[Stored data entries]
/-- **The visible `p`-relaxed eigen-partner, from Poitou–Tate.** Frame: `K` imaginary quadratic, `p` odd; `v₀` a place above `p`.  GRANTED the named
fact `poitouTate_selmerStructure_duality K` (the route's DUAL.2), there is an eigenclass `r ∈ H¹(K, E[p])` of complex conjugation (of SOME sign `s`)
satisfying E's Kummer condition at the infinite places and at every finite place off `{v₀, c • v₀}`, with NON-ZERO localisation at `v₀`.  Proof: the
tree's `exists_mem_kummerOutside_single_notMem_torsionLocalKer_of_dvd` (Poitou–Tate exactness for the Kummer structure relaxed at `v₀`: the jump
`#Λ_{v₀} = #E(K_{v₀})[p] · #(𝓞_{v₀} ⧸ p) > 1`) gives a `v₀`-relaxed class `x` detected at `v₀`; its eigen-components `x ± c_* x` are Kummer off
`{v₀, c • v₀}` (transport `conjAct_mem_selmerLocalKer_iff`; complex places carry no condition) and one of them is detected at `v₀` (`2` is invertible on
`H¹(K, E[p])`). [cite: MilneADT2006, Ch. I, Thm. 2.8, Thm. 4.10] [cite: GrossLMS1991, §5 (5.1)] -/
theorem exists_eigen_partner_detected_of_poitouTate [W.IsElliptic] (hK : IsImaginaryQuadratic K) (hp2 : p ≠ 2)
    (hPT : poitouTate_selmerStructure_duality K) (v₀ : HeightOneSpectrum (𝓞 K)) (hpv₀ : ((p : ℕ) : 𝓞 K) ∈ v₀.asIdeal) :
    ∃ (s : Bool) (r : Vp W K p), conjAct W c ((p ^ 1 : ℕ) : ℤ) r = sgnP s • r ∧
      (∀ w : InfinitePlace K, r ∈ selmerLocalKer (W.baseChange K) w.Completion ((p ^ 1 : ℕ) : ℤ)) ∧
      (∀ v : HeightOneSpectrum (𝓞 K), v ∉ ({v₀, c • v₀} : Finset (HeightOneSpectrum (𝓞 K))) →
        r ∈ selmerLocalKer (W.baseChange K) (v.adicCompletion K) ((p ^ 1 : ℕ) : ℤ)) ∧
      r ∉ (W.baseChange K).torsionLocalKer (v₀.adicCompletion K) ((p ^ 1 : ℕ) : ℤ) := by
  have hp : p.Prime := Fact.out
  haveI : IsTotallyComplex K := hK.2
  obtain ⟨x₀, hx₀, hx₀0⟩ := exists_mem_kummerOutside_single_notMem_torsionLocalKer_of_dvd W K p hK hPT v₀ hpv₀
  -- the same class, typed in the carrier `Vp W K p = H¹(K, E[p])`
  have hxV : ∃ x : Vp W K p, x ∈ kummerOutside (W.baseChange K) (p ^ 1) ({Sum.inr v₀} : Finset (Place K)) ∧
      x ∉ (W.baseChange K).torsionLocalKer (v₀.adicCompletion K) ((p ^ 1 : ℕ) : ℤ) := ⟨x₀, hx₀, hx₀0⟩
  obtain ⟨x, hx, hx0⟩ := hxV
  -- `x` satisfies E's Kummer condition at every place other than `v₀`
  have hxK : ∀ w : Place K, w ≠ Sum.inr v₀ →
      x ∈ selmerLocalKer (W.baseChange K) (Place.Completion w) ((p ^ 1 : ℕ) : ℤ) := by
    intro w hw
    rw [← comap_localization_kummerSelmerStructure]
    exact (mem_kummerOutside_iff (W.baseChange K) (p ^ 1) _ x).mp hx w (by rwa [Finset.mem_singleton])
  have hxfin : ∀ v : HeightOneSpectrum (𝓞 K), v ≠ v₀ →
      x ∈ selmerLocalKer (W.baseChange K) (v.adicCompletion K) ((p ^ 1 : ℕ) : ℤ) :=
    fun v hv ↦ hxK (Sum.inr v) (fun h ↦ hv (Sum.inr_injective h))
  -- complex places carry no condition
  have hinfty : ∀ (z : Vp W K p) (w : InfinitePlace K), z ∈ selmerLocalKer (W.baseChange K) w.Completion ((p ^ 1 : ℕ) : ℤ) := by
    intro z w
    haveI : IsAlgClosed w.Completion :=
      isAlgClosed_of_ringEquiv (InfinitePlace.Completion.ringEquivComplexOfIsComplex (IsTotallyComplex.isComplex w)).symm
    rw [WeierstrassCurve.selmerLocalKer_eq_top_of_isAlgClosed]
    trivial
  -- the conjugate class is Kummer at every finite place other than `c • v₀`
  have hτfin : ∀ v : HeightOneSpectrum (𝓞 K), v ≠ c • v₀ →
      conjAct W c ((p ^ 1 : ℕ) : ℤ) x ∈ selmerLocalKer (W.baseChange K) (v.adicCompletion K) ((p ^ 1 : ℕ) : ℤ) := by
    intro v hv
    have h0 : c • (c⁻¹ • v) = v := smul_inv_smul c v
    have hv' : c⁻¹ • v ≠ v₀ := fun h ↦ hv (by rw [← h, h0])
    haveI : CharZero ((c⁻¹ • v).adicCompletion K) := charZero_of_injective_algebraMap (algebraMap K _).injective
    haveI : CharZero (v.adicCompletion K) := charZero_of_injective_algebraMap (algebraMap K _).injective
    exact (conjAct_mem_selmerLocalKer_iff W c (galAdicCompletionEquiv (L := K) c h0)
      (isSemilinearRingEquiv_galAdicCompletionEquiv c h0) _ x).mpr (hxfin _ hv')
  -- eigen-components
  have hcc : c * c = 1 := algEquiv_mul_self_eq_one K hK c
  have hττ : ∀ z, conjAct W c ((p ^ 1 : ℕ) : ℤ) (conjAct W c ((p ^ 1 : ℕ) : ℤ) z) = z :=
    conjAct_conjAct_of_mul_self W hcc ((p ^ 1 : ℕ) : ℤ)
  obtain ⟨u, hu⟩ := exists_two_mul_zsmul_eq_of_odd W K p (hp.odd_of_ne_two hp2)
  set xp := x + conjAct W c ((p ^ 1 : ℕ) : ℤ) x with hxp
  set xm := x - conjAct W c ((p ^ 1 : ℕ) : ℤ) x with hxm
  have hs1 : sgnP true = 1 := by simp [sgnP]
  have hs2 : sgnP false = -1 := by simp [sgnP]
  have hτp : conjAct W c ((p ^ 1 : ℕ) : ℤ) xp = sgnP true • xp := by
    rw [hs1, one_zsmul, hxp, map_add, hττ, add_comm]
  have hτm : conjAct W c ((p ^ 1 : ℕ) : ℤ) xm = sgnP false • xm := by
    rw [hs2, neg_one_zsmul, hxm, map_sub, hττ, neg_sub]
  have hoff : ∀ v : HeightOneSpectrum (𝓞 K), v ∉ ({v₀, c • v₀} : Finset (HeightOneSpectrum (𝓞 K))) → v ≠ v₀ ∧ v ≠ c • v₀ := by
    intro v hv
    rw [Finset.mem_insert, Finset.mem_singleton, not_or] at hv
    exact hv
  have hpK : ∀ v : HeightOneSpectrum (𝓞 K), v ∉ ({v₀, c • v₀} : Finset (HeightOneSpectrum (𝓞 K))) →
      xp ∈ selmerLocalKer (W.baseChange K) (v.adicCompletion K) ((p ^ 1 : ℕ) : ℤ) := fun v hv ↦
    add_mem (hxfin v (hoff v hv).1) (hτfin v (hoff v hv).2)
  have hmK : ∀ v : HeightOneSpectrum (𝓞 K), v ∉ ({v₀, c • v₀} : Finset (HeightOneSpectrum (𝓞 K))) →
      xm ∈ selmerLocalKer (W.baseChange K) (v.adicCompletion K) ((p ^ 1 : ℕ) : ℤ) := fun v hv ↦
    sub_mem (hxfin v (hoff v hv).1) (hτfin v (hoff v hv).2)
  -- one of the two components is detected at `v₀`
  by_cases hp0 : xp ∈ (W.baseChange K).torsionLocalKer (v₀.adicCompletion K) ((p ^ 1 : ℕ) : ℤ)
  · by_cases hm0 : xm ∈ (W.baseChange K).torsionLocalKer (v₀.adicCompletion K) ((p ^ 1 : ℕ) : ℤ)
    · exfalso
      apply hx0
      have hsum : xp + xm = (2 : ℤ) • x := by rw [hxp, hxm, two_zsmul]; abel
      have hx2 : x = u • (xp + xm) := by rw [hsum, ← mul_zsmul, mul_comm, hu]
      rw [hx2]
      exact AddSubgroup.zsmul_mem _ (add_mem hp0 hm0) _
    · exact ⟨false, xm, hτm, hinfty xm, hmK, hm0⟩
  · exact ⟨true, xp, hτp, hinfty xp, hpK, hp0⟩

variable [W.IsElliptic] [W.IsGloballyMinimal] [NeZero (W.conductorNorm ℤ)]

/-- **THE LEVER MODULO DUAL.2.** Frame: `K` imaginary quadratic, `p` odd, `ρ̄_{E,p}` onto, `c ≠ 1` (any reduction type at `p`); `cl` a family
with Gross's three properties on square-free products of Zhang–Kolyvagin primes (as in `exists_not_mem_torsionLocalKer_above_of_kolyvaginFamily`)
and `cl 1 ≠ 0`.  GRANTED `poitouTate_selmerStructure_duality K`: for every place `v₀ ∋ p` some `cl n` — `n ∈ {1, ℓ, ℓ₁ℓ₂}` square-free of
Zhang–Kolyvagin support avoiding the finite `T` — has non-zero localisation at `v₀` or at `c • v₀` (so at a place above `p`).  = the previous
theorem with the partner supplied by `exists_eigen_partner_detected_of_poitouTate`, `Σ = {v₀, c • v₀}`. CONDITIONAL on the named PT fact.
[cite: GrossLMS1991, Prop. 5.4, Prop. 6.2, §9] [cite: McCallumLMS1991, §3 Cor. 3.2] [cite: MilneADT2006, Ch. I, Thm. 4.10] -/
theorem exists_not_mem_torsionLocalKer_above_of_kolyvaginFamily_of_poitouTate (hK : IsImaginaryQuadratic K) (hp2 : p ≠ 2)
    (hsurj : W.HasSurjectiveModNGaloisRep p) (hc : c ≠ 1) (hPT : poitouTate_selmerStructure_duality K)
    (cl : ℕ → Vp W K p) (ε : ℤ) (hε : ε = 1 ∨ ε = -1)
    (hsign : ∀ n : ℕ, Squarefree n → (∀ q ∈ n.primeFactors, Zhang2014.IsKolyvaginPrime (W.conductorNorm ℤ) W K p q) →
      conjAct W c ((p ^ 1 : ℕ) : ℤ) (cl n) = (ε * (-1) ^ n.primeFactors.card) • cl n)
    (hfin : ∀ n : ℕ, Squarefree n → (∀ q ∈ n.primeFactors, Zhang2014.IsKolyvaginPrime (W.conductorNorm ℤ) W K p q) →
      ∀ v : HeightOneSpectrum (𝓞 K), (n : 𝓞 K) ∉ v.asIdeal →
        cl n ∈ selmerLocalKer (W.baseChange K) (v.adicCompletion K) ((p ^ 1 : ℕ) : ℤ))
    (hinf : ∀ n : ℕ, Squarefree n → (∀ q ∈ n.primeFactors, Zhang2014.IsKolyvaginPrime (W.conductorNorm ℤ) W K p q) →
      ∀ w : InfinitePlace K, cl n ∈ selmerLocalKer (W.baseChange K) w.Completion ((p ^ 1 : ℕ) : ℤ))
    (hrel : ∀ n : ℕ, Squarefree n → (∀ q ∈ n.primeFactors, Zhang2014.IsKolyvaginPrime (W.conductorNorm ℤ) W K p q) →
      ∀ ℓ : ℕ, ℓ.Prime → ℓ ∣ n → ∀ v : HeightOneSpectrum (𝓞 K), (ℓ : 𝓞 K) ∈ v.asIdeal →
        (cl n ∈ selmerLocalKer (W.baseChange K) (v.adicCompletion K) ((p ^ 1 : ℕ) : ℤ) ↔
          cl (n / ℓ) ∈ (W.baseChange K).torsionLocalKer (v.adicCompletion K) ((p ^ 1 : ℕ) : ℤ)))
    (h1 : cl 1 ≠ 0) (v₀ : HeightOneSpectrum (𝓞 K)) (hpv₀ : ((p : ℕ) : 𝓞 K) ∈ v₀.asIdeal)
    (T : Finset {ℓ // Zhang2014.IsKolyvaginPrime (W.conductorNorm ℤ) W K p ℓ}) :
    ∃ n : ℕ, Squarefree n ∧ (∀ q ∈ n.primeFactors, Zhang2014.IsKolyvaginPrime (W.conductorNorm ℤ) W K p q) ∧
      (∀ q ∈ n.primeFactors, ∀ ℓ ∈ T, (ℓ : ℕ) ≠ q) ∧ n.primeFactors.card ≤ 2 ∧
      ∃ w ∈ ({v₀, c • v₀} : Finset (HeightOneSpectrum (𝓞 K))), ((p : ℕ) : 𝓞 K) ∈ w.asIdeal ∧
        cl n ∉ (W.baseChange K).torsionLocalKer (w.adicCompletion K) ((p ^ 1 : ℕ) : ℤ) := by
  obtain ⟨s, r, hrs, hrinf, hrfin, hr0⟩ := exists_eigen_partner_detected_of_poitouTate W K p c hK hp2 hPT v₀ hpv₀
  -- both places of `Σ = {v₀, c • v₀}` lie above `p`
  have hSig : ∀ v ∈ ({v₀, c • v₀} : Finset (HeightOneSpectrum (𝓞 K))), ((p : ℕ) : 𝓞 K) ∈ v.asIdeal := by
    intro v hv
    rw [Finset.mem_insert, Finset.mem_singleton] at hv
    rcases hv with rfl | rfl
    · exact hpv₀
    · have hq : c • ((p : ℕ) : 𝓞 K) = ((p : ℕ) : 𝓞 K) := map_natCast (MulSemiringAction.toRingHom (K ≃ₐ[ℚ] K) (𝓞 K) c) p
      rw [← HeightOneSpectrum.smul_mem_smul_asIdeal_iff c v₀ ((p : ℕ) : 𝓞 K), hq] at hpv₀
      exact hpv₀
  obtain ⟨n, hsq, hKP, hT, hcard, w, hw, hwn⟩ := exists_not_mem_torsionLocalKer_above_of_kolyvaginFamily W K p c hK hp2 hsurj hc cl ε hε
    hsign hfin hinf hrel h1 {v₀, c • v₀} hSig s r hrs hrinf hrfin (Finset.mem_insert_self _ _) hr0 T
  exact ⟨n, hsq, hKP, hT, hcard, w, hw, hSig w hw, hwn⟩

Instructions to follow: Above are records; repeat only the lines starting at the line with "have hsum : xp" and ending at the line with "xm, hmK, hm0⟩", exactly as they appear, both included.

Response:
      have hsum : xp + xm = (2 : ℤ) • x := by rw [hxp, hxm, two_zsmul]; abel
      have hx2 : x = u • (xp + xm) := by rw [hsum, ← mul_zsmul, mul_comm, hu]
      rw [hx2]
      exact AddSubgroup.zsmul_mem _ (add_mem hp0 hm0) _
    · exact ⟨false, xm, hτm, hinfty xm, hmK, hm0⟩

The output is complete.